YOUR OBJECTIVE:
All lines in the entries below that hold "hPSF" make up the answer.
(DATA PROVIDED Opens)
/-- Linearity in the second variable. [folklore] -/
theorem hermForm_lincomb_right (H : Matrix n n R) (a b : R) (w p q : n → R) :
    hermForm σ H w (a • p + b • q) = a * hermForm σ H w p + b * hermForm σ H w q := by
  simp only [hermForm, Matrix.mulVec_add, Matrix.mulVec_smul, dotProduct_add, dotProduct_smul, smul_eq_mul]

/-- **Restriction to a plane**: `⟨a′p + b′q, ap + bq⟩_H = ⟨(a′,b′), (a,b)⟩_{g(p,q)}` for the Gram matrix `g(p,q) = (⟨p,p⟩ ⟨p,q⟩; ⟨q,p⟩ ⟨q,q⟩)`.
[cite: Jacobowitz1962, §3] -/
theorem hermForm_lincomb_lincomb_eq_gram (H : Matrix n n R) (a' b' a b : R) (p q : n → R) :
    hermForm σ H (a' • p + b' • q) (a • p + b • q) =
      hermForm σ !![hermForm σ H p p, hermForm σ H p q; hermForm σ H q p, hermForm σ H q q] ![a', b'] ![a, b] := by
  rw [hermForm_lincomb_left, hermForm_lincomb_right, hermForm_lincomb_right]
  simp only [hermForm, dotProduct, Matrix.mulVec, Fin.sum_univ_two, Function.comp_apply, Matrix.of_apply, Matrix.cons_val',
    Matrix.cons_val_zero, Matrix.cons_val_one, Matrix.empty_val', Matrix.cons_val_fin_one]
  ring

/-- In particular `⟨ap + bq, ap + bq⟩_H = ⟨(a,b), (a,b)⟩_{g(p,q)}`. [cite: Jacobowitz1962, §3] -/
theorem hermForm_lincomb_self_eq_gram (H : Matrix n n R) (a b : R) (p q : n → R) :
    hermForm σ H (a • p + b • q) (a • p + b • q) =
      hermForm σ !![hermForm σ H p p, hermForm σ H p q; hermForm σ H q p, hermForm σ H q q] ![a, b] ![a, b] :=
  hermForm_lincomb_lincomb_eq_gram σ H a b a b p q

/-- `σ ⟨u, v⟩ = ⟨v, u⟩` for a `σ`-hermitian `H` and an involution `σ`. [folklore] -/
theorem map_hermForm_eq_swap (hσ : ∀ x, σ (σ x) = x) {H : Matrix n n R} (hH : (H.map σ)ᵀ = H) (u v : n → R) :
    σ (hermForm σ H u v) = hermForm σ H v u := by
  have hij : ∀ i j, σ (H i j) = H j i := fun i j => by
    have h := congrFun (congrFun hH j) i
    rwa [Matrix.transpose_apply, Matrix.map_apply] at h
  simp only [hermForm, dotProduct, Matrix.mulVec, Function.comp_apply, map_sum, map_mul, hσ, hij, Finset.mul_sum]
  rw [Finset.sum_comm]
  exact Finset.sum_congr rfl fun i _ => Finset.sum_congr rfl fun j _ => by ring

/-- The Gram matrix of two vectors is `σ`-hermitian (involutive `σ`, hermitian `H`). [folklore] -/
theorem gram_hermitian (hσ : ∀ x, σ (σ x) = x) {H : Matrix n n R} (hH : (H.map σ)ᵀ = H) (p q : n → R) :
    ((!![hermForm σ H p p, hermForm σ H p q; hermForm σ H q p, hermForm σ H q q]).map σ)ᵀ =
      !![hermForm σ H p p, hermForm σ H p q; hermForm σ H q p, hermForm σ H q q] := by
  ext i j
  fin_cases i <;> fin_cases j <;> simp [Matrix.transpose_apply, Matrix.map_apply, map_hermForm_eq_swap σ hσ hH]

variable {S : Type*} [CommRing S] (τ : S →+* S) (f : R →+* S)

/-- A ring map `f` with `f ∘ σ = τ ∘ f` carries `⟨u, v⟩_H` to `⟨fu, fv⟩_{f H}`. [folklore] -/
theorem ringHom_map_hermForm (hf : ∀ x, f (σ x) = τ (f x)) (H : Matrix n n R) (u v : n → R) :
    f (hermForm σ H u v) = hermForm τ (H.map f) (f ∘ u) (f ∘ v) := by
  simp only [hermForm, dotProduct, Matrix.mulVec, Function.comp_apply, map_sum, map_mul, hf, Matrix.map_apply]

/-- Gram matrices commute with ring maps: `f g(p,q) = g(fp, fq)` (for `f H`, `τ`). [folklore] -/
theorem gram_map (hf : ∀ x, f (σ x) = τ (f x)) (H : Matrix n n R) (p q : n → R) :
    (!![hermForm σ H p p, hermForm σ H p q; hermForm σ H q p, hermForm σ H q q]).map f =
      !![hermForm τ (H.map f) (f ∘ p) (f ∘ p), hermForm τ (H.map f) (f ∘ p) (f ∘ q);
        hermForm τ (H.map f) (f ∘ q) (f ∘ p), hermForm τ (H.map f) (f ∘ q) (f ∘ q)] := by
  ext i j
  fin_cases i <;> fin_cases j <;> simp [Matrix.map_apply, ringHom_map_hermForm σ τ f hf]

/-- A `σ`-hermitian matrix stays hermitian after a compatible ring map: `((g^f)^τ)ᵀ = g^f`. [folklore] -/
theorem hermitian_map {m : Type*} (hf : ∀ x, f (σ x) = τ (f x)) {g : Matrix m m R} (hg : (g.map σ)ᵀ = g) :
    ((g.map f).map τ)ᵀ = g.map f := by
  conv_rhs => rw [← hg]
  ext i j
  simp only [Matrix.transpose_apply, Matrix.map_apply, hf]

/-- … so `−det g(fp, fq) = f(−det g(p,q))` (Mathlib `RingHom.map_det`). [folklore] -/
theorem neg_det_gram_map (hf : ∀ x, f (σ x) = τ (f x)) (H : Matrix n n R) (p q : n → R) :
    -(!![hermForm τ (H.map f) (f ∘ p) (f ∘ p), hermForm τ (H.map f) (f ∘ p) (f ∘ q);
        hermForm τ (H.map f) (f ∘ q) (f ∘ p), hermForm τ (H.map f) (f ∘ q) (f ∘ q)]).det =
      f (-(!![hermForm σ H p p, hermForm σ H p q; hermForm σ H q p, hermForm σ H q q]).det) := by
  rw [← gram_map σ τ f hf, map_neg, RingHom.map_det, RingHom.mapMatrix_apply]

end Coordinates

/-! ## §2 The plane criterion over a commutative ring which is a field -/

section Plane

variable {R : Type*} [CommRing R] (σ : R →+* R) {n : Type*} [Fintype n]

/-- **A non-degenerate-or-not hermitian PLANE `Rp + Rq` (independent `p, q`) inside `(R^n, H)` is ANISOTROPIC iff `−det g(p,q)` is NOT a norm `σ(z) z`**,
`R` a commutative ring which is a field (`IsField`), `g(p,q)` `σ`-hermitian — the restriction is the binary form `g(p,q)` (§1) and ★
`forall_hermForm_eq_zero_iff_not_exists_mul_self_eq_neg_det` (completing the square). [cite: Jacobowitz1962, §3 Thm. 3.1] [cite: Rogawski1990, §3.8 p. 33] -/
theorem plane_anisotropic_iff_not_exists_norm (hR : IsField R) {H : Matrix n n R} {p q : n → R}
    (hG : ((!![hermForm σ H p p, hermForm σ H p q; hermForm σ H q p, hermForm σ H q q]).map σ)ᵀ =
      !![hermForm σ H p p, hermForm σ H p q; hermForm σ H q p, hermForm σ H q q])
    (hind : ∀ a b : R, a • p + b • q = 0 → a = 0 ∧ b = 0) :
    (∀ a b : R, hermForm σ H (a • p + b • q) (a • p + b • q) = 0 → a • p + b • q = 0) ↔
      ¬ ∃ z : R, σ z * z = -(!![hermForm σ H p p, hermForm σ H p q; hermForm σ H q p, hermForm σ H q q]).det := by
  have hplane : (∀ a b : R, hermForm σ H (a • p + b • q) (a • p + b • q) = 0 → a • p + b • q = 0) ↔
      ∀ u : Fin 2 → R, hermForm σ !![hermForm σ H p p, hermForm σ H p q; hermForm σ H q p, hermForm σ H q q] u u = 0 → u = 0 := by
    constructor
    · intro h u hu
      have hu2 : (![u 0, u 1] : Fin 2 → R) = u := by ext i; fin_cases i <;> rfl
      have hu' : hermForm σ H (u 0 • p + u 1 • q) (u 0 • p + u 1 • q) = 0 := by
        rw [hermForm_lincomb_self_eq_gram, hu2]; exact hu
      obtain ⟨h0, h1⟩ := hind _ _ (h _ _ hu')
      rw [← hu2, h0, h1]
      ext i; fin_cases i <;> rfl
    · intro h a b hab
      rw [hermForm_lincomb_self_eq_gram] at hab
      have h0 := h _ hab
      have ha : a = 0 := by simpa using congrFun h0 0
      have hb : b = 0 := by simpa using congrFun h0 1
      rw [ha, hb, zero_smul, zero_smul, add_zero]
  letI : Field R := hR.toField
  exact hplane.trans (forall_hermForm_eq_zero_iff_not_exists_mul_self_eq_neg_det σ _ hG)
(DATA PROVIDED Closes)
(DATA PROVIDED Opens)
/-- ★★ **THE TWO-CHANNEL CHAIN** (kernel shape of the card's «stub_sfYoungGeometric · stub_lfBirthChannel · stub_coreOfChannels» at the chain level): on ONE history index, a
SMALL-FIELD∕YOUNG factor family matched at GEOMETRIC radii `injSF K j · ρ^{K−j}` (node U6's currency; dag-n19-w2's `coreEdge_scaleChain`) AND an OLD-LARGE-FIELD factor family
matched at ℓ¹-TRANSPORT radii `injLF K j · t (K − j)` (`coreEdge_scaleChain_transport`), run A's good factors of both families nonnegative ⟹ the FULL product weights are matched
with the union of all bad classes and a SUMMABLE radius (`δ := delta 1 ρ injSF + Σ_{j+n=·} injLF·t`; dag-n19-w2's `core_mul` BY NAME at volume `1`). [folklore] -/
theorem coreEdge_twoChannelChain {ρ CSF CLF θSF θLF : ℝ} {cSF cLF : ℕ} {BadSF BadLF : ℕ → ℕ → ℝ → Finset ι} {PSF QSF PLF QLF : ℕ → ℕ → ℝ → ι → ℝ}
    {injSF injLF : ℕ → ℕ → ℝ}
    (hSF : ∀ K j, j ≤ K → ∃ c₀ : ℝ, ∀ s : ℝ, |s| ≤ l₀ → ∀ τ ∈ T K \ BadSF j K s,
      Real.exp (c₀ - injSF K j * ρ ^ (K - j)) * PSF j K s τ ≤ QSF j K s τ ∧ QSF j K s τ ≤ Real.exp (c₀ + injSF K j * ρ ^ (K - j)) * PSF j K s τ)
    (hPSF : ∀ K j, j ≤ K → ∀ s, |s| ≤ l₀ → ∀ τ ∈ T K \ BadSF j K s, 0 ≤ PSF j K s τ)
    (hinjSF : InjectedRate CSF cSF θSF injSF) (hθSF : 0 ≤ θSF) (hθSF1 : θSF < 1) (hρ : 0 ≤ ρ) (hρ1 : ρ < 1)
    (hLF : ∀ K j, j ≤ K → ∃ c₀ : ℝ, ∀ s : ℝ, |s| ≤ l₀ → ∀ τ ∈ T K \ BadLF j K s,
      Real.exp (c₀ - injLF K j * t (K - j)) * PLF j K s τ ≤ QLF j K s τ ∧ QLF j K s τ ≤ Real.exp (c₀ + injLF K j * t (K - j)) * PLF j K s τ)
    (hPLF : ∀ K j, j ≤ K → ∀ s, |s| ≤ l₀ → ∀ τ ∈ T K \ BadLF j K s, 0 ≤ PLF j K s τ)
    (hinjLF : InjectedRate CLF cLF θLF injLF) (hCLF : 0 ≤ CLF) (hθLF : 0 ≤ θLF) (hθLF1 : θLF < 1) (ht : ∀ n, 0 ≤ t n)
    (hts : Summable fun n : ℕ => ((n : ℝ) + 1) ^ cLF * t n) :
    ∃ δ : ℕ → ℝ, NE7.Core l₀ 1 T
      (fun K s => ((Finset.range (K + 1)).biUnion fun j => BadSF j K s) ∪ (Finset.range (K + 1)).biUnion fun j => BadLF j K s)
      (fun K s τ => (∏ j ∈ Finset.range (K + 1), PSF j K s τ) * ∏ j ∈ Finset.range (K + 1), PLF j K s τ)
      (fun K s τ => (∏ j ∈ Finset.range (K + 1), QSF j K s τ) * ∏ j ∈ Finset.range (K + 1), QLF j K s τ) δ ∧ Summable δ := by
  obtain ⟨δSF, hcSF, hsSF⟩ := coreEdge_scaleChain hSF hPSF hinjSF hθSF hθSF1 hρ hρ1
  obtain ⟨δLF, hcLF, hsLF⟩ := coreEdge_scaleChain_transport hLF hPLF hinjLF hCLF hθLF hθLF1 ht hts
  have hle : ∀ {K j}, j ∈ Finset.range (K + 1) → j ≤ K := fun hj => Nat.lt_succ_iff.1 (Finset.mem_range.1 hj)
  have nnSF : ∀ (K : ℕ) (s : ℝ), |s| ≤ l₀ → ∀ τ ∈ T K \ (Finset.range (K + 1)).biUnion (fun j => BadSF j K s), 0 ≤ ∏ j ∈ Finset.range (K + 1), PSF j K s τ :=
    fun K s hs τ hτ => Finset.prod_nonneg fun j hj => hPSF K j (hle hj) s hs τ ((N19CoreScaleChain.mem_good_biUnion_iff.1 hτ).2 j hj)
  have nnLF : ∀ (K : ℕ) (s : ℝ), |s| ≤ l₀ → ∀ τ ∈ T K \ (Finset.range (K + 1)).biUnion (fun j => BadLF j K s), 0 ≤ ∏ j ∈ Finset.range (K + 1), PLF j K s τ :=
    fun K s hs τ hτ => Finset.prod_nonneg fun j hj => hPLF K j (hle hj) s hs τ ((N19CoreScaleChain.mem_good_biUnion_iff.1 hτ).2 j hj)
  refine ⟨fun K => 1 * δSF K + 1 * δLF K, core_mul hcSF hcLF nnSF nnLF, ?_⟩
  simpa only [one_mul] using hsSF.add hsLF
(DATA PROVIDED Closes)
RESULT OF THE TASK:
    (hPSF : ∀ K j, j ≤ K → ∀ s, |s| ≤ l₀ → ∀ τ ∈ T K \ BadSF j K s, 0 ≤ PSF j K s τ)
  obtain ⟨δSF, hcSF, hsSF⟩ := coreEdge_scaleChain hSF hPSF hinjSF hθSF hθSF1 hρ hρ1
    fun K s hs τ hτ => Finset.prod_nonneg fun j hj => hPSF K j (hle hj) s hs τ ((N19CoreScaleChain.mem_good_biUnion_iff.1 hτ).2 j hj)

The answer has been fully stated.